------ Data extracts ------

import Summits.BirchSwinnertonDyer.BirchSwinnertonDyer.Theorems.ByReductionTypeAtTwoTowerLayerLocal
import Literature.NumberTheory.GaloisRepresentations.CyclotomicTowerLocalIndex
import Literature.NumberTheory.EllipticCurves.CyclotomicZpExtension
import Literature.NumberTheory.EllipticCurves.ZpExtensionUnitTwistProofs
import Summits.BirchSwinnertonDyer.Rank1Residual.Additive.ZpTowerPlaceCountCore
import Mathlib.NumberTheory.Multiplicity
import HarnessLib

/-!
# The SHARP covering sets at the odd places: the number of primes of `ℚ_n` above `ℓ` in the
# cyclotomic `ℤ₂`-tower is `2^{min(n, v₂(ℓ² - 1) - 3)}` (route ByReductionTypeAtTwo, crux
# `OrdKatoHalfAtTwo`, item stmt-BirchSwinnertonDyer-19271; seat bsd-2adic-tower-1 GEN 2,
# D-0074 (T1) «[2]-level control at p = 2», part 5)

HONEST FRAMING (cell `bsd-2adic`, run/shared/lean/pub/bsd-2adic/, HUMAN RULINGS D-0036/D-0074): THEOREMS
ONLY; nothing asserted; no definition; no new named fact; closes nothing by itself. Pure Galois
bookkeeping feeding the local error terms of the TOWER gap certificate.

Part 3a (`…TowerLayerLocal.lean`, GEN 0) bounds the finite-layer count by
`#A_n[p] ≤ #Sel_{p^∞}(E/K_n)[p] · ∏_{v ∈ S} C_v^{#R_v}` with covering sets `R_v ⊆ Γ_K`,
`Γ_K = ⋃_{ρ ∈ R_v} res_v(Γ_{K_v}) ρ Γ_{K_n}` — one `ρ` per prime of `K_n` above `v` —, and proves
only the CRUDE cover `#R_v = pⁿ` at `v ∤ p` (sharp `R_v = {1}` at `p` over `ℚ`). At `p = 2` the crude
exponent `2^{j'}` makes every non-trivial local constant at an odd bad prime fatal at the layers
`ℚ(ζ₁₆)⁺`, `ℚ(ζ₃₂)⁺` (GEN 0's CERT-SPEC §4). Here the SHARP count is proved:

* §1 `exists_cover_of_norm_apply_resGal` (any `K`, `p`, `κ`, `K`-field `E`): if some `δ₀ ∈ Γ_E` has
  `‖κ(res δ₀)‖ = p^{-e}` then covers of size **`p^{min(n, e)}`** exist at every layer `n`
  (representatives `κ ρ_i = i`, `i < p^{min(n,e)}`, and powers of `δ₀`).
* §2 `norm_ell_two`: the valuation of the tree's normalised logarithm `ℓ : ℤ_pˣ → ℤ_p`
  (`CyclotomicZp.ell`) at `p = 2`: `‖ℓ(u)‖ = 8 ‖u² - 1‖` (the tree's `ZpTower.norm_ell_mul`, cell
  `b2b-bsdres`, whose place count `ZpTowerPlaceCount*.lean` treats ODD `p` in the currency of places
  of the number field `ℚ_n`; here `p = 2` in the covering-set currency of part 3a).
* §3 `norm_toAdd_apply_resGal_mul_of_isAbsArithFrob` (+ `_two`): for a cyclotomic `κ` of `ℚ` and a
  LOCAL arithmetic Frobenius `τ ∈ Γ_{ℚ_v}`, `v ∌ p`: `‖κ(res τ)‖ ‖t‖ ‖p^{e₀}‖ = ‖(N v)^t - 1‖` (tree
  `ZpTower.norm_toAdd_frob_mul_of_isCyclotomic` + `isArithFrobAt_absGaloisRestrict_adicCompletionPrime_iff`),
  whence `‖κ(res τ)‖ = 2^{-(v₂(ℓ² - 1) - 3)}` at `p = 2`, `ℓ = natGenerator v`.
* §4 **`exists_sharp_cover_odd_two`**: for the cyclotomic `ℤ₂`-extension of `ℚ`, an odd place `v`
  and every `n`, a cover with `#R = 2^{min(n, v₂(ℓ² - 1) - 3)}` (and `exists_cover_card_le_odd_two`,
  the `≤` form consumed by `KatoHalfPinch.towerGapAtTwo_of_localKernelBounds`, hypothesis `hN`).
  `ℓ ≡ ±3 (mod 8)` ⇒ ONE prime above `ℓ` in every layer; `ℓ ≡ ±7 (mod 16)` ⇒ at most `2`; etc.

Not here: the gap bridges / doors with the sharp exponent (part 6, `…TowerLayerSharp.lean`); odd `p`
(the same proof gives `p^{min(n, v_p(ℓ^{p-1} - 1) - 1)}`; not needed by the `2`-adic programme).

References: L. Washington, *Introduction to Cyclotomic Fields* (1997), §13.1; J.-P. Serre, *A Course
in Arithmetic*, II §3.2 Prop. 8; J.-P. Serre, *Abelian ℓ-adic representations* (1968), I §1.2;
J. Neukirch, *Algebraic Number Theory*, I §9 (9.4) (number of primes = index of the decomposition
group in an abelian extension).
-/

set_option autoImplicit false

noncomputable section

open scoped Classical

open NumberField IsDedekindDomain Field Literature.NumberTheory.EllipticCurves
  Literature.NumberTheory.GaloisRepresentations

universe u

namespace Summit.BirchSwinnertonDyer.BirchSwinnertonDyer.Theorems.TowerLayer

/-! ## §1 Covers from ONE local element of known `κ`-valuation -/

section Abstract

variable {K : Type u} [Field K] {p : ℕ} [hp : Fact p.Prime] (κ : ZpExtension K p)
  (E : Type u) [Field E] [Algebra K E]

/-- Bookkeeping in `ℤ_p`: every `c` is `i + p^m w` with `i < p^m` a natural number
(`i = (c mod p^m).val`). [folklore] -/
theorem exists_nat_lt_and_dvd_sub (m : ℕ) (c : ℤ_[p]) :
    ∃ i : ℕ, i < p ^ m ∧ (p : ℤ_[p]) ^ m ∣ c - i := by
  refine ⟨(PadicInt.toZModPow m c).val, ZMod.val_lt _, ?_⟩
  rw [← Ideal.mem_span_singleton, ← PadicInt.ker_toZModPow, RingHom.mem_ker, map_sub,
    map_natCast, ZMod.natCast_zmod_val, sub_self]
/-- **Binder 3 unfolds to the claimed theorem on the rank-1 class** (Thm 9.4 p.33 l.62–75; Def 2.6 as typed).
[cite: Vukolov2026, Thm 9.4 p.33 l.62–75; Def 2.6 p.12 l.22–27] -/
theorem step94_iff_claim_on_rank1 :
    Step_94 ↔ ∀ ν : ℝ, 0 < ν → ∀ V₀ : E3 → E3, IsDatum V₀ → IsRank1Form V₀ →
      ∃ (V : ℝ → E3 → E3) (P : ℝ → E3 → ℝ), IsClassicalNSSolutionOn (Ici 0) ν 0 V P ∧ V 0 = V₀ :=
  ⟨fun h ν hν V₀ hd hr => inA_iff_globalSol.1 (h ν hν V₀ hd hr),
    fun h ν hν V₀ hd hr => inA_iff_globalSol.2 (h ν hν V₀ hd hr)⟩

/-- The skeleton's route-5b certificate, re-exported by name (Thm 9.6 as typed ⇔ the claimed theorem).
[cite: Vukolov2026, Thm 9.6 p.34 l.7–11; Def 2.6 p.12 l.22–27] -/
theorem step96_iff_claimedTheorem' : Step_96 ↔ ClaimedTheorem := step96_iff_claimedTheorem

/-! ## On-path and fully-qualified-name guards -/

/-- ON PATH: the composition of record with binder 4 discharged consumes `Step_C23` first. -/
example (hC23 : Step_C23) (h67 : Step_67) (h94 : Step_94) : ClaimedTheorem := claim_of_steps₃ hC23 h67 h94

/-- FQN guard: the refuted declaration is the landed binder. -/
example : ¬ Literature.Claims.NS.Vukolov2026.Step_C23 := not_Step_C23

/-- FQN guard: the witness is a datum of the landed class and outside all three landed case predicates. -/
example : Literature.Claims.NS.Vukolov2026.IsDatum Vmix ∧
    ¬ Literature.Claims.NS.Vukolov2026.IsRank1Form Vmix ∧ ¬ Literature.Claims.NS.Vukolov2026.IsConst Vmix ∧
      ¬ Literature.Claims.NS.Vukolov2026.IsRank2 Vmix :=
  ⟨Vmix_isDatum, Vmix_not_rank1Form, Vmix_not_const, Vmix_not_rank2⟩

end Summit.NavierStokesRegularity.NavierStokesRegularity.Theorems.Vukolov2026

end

------
------ Data extracts ------

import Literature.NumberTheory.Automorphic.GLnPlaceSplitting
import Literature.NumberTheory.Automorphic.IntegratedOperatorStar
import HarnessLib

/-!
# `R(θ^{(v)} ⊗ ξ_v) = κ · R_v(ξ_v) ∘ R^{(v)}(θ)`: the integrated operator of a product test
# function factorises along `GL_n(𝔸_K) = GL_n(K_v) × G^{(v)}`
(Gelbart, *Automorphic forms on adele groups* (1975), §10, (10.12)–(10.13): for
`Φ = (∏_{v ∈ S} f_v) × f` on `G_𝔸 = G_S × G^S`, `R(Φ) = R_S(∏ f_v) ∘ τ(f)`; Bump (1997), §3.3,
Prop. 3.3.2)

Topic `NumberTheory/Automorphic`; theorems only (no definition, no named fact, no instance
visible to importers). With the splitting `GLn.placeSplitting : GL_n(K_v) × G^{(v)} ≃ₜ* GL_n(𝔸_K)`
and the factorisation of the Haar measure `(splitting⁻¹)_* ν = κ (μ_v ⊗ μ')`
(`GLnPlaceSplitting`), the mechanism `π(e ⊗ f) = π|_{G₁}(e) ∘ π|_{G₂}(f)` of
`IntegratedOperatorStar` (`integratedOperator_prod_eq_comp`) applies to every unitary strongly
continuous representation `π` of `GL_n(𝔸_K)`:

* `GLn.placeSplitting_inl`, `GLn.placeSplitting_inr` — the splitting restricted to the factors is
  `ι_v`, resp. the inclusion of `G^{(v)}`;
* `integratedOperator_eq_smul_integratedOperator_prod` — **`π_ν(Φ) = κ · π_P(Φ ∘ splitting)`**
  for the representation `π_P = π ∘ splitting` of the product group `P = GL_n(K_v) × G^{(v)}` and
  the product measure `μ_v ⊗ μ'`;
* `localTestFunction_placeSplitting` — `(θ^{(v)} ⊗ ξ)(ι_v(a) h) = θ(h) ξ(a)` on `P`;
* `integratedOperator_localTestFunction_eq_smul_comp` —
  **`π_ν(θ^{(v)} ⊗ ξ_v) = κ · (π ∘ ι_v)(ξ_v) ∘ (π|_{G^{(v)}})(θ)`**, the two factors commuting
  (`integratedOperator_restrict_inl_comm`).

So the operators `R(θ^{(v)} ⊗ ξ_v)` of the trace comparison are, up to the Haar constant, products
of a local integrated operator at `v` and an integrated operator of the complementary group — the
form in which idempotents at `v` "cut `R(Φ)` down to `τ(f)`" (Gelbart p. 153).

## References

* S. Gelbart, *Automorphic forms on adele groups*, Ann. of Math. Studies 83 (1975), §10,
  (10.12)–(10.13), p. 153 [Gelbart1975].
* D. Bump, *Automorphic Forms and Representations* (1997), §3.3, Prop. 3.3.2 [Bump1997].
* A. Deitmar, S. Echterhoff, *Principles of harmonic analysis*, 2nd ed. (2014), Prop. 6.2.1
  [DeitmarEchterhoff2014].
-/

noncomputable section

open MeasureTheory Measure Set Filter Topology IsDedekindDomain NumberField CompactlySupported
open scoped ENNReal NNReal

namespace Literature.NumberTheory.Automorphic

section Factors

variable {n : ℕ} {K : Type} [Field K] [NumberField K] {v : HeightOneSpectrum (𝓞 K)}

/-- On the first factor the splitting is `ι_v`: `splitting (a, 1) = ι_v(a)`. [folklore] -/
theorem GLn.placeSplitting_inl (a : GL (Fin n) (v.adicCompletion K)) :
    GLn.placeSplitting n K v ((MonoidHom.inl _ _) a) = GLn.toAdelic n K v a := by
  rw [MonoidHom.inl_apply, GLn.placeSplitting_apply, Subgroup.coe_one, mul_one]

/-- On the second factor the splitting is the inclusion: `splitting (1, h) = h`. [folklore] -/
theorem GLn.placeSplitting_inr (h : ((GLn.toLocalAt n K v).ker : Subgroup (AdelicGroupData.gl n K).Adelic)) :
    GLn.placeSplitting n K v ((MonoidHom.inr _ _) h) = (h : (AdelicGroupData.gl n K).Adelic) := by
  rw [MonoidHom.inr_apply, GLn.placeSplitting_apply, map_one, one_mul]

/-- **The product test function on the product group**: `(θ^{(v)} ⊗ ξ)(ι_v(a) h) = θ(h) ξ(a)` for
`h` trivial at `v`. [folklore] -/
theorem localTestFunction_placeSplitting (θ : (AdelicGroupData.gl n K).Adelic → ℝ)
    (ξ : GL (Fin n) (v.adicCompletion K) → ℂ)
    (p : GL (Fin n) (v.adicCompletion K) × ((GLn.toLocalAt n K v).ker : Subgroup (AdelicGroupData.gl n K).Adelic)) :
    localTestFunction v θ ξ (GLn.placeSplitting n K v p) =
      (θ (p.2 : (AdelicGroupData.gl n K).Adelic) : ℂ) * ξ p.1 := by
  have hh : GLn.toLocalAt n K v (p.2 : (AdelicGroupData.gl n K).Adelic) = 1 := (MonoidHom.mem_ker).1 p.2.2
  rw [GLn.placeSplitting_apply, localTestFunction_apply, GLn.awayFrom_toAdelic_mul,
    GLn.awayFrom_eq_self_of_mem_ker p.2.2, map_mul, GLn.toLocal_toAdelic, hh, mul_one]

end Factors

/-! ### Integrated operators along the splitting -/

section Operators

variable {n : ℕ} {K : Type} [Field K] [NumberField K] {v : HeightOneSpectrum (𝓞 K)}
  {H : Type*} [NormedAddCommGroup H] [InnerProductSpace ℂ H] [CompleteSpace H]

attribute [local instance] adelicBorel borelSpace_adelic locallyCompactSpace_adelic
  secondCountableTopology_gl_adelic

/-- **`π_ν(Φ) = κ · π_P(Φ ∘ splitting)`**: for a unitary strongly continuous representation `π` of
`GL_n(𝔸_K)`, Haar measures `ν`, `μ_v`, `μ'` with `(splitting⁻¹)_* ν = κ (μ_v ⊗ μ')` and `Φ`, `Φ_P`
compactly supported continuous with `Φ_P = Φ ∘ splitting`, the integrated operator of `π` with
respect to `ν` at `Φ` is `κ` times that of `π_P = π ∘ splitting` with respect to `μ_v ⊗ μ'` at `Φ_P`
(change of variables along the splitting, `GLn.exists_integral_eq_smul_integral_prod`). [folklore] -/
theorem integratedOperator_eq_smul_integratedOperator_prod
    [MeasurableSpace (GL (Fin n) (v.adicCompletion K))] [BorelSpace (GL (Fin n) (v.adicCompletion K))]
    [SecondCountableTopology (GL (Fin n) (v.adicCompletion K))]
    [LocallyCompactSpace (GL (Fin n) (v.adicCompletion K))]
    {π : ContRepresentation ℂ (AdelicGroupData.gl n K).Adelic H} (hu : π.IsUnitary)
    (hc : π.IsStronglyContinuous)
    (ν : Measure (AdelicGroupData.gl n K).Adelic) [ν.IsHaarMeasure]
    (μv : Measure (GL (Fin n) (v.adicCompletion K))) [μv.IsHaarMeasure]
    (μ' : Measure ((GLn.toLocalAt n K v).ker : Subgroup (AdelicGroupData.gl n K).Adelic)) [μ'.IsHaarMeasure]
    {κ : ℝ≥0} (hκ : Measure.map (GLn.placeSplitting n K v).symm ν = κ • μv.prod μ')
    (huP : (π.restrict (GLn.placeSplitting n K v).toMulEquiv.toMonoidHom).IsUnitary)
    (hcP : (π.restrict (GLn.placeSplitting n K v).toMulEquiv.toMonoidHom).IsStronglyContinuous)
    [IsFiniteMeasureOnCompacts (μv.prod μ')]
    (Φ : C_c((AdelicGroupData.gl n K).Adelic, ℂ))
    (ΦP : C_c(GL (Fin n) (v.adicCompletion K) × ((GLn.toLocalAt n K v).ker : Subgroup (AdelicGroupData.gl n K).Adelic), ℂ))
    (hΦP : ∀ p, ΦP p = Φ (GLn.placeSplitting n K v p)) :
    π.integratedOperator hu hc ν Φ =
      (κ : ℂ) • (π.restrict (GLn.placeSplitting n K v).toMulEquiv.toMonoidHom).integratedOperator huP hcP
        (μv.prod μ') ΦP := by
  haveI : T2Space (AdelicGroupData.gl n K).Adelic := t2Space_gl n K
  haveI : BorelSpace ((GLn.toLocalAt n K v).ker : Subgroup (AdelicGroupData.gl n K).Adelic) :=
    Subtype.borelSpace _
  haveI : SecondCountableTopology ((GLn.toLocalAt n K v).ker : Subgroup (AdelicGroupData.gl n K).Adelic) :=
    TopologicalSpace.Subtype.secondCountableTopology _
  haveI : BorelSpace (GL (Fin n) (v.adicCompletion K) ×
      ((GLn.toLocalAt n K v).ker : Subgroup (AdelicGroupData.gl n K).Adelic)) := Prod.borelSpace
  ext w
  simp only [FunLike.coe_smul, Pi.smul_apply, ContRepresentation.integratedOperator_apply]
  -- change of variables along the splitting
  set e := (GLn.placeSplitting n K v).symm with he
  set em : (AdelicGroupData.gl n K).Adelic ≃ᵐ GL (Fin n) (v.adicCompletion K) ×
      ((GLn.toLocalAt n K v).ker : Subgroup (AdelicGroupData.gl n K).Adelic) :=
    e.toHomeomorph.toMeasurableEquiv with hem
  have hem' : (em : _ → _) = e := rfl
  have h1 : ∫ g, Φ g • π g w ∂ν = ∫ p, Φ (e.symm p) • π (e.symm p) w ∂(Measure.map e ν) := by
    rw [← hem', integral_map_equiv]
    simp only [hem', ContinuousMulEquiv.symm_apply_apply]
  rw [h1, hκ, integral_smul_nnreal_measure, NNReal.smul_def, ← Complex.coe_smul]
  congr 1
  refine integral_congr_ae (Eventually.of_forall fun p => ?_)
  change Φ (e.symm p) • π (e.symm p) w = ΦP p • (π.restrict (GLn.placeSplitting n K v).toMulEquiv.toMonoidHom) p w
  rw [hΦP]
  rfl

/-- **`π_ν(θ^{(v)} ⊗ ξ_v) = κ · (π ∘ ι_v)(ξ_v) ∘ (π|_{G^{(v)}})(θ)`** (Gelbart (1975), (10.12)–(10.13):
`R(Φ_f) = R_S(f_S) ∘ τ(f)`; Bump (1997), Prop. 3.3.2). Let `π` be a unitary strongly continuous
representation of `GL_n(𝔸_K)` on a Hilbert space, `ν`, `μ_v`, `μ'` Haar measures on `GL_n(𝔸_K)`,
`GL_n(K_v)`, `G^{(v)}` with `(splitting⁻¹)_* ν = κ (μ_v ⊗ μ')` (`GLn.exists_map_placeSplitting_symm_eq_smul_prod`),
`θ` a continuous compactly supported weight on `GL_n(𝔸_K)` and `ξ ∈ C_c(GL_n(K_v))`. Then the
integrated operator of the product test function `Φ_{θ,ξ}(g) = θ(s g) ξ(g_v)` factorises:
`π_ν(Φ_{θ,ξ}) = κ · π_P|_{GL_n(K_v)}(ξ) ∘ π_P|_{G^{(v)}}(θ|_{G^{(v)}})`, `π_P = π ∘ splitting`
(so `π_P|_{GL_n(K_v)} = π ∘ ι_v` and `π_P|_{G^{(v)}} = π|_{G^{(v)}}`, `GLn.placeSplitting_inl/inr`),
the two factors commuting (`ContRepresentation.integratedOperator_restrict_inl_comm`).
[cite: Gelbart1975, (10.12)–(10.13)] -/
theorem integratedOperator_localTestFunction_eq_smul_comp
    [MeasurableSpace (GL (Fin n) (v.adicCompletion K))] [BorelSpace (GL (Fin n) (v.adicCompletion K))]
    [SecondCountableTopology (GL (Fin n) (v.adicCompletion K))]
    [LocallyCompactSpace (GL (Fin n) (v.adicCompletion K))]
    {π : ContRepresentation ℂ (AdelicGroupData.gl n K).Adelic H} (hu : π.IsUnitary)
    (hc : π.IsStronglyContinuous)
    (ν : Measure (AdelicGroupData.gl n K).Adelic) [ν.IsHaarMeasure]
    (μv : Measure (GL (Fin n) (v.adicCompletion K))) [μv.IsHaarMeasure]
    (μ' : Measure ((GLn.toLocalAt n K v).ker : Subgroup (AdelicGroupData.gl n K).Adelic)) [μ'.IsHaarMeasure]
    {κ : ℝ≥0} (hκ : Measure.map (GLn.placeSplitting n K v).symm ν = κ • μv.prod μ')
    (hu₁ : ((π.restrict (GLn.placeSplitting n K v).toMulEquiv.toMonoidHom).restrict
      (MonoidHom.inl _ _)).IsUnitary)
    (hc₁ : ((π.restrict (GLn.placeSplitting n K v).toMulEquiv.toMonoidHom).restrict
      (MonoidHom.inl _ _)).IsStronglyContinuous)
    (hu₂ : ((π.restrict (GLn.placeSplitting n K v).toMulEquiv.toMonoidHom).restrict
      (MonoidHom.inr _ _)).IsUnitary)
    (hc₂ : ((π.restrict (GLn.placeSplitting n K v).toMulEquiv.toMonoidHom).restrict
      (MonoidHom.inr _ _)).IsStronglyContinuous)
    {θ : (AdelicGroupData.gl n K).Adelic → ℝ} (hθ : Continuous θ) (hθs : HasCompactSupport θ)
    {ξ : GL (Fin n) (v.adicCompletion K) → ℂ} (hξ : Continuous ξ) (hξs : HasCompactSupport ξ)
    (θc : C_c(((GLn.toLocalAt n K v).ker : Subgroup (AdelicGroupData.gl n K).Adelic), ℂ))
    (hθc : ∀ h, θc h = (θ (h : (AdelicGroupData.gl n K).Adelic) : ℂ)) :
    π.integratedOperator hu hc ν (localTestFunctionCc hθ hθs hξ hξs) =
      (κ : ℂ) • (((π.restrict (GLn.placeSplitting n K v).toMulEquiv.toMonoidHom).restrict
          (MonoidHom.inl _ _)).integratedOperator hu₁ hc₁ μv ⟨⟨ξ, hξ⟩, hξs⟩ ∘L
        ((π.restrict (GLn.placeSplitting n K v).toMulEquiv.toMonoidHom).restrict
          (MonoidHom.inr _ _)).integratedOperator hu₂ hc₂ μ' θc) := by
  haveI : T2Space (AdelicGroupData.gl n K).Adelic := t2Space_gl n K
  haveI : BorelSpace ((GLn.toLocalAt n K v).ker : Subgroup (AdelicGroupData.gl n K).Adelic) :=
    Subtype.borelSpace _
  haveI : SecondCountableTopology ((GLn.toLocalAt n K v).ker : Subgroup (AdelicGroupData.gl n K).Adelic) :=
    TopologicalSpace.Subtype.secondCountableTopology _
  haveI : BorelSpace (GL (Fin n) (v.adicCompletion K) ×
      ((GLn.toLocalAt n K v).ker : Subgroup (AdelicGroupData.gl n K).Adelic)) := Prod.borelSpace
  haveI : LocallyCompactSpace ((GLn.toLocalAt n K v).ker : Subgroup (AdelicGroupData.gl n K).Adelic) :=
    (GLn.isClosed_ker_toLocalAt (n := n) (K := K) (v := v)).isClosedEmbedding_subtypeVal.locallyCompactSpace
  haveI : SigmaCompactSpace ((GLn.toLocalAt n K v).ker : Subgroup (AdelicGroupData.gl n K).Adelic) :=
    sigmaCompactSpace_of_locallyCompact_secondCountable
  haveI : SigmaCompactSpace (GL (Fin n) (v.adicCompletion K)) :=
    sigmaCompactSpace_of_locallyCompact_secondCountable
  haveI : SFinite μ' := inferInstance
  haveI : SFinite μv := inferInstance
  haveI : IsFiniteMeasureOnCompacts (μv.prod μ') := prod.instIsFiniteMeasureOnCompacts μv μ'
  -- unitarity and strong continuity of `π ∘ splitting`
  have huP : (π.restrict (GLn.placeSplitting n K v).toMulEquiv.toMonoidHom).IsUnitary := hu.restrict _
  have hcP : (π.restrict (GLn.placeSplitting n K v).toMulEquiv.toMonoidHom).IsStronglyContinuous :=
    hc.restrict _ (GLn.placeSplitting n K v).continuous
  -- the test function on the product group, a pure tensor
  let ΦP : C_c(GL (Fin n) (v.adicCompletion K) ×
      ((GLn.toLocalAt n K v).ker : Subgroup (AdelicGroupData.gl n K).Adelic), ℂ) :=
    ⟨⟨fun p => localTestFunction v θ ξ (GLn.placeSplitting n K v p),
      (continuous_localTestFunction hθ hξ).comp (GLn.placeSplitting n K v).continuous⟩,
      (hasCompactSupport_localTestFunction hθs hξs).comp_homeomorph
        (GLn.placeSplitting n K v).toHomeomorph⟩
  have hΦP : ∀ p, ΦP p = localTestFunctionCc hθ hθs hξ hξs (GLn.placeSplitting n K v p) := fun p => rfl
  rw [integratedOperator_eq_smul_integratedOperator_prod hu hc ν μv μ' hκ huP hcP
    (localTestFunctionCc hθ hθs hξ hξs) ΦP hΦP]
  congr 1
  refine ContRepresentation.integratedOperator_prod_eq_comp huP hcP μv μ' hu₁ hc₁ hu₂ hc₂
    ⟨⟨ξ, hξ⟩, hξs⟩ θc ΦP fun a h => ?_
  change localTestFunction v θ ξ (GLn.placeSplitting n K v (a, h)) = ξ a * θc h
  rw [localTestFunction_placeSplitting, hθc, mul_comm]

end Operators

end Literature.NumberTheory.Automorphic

------

# To do
What do the lines above say from the one containing "LOCAL arithmetic Frobenius" down to the one containing "Not here: the"? Return them exactly, both end lines included, and only them.

# Task output
  LOCAL arithmetic Frobenius `τ ∈ Γ_{ℚ_v}`, `v ∌ p`: `‖κ(res τ)‖ ‖t‖ ‖p^{e₀}‖ = ‖(N v)^t - 1‖` (tree
  `ZpTower.norm_toAdd_frob_mul_of_isCyclotomic` + `isArithFrobAt_absGaloisRestrict_adicCompletionPrime_iff`),
  whence `‖κ(res τ)‖ = 2^{-(v₂(ℓ² - 1) - 3)}` at `p = 2`, `ℓ = natGenerator v`.
* §4 **`exists_sharp_cover_odd_two`**: for the cyclotomic `ℤ₂`-extension of `ℚ`, an odd place `v`
  and every `n`, a cover with `#R = 2^{min(n, v₂(ℓ² - 1) - 3)}` (and `exists_cover_card_le_odd_two`,
  the `≤` form consumed by `KatoHalfPinch.towerGapAtTwo_of_localKernelBounds`, hypothesis `hN`).
  `ℓ ≡ ±3 (mod 8)` ⇒ ONE prime above `ℓ` in every layer; `ℓ ≡ ±7 (mod 16)` ⇒ at most `2`; etc.

Not here: the gap bridges / doors with the sharp exponent (part 6, `…TowerLayerSharp.lean`); odd `p`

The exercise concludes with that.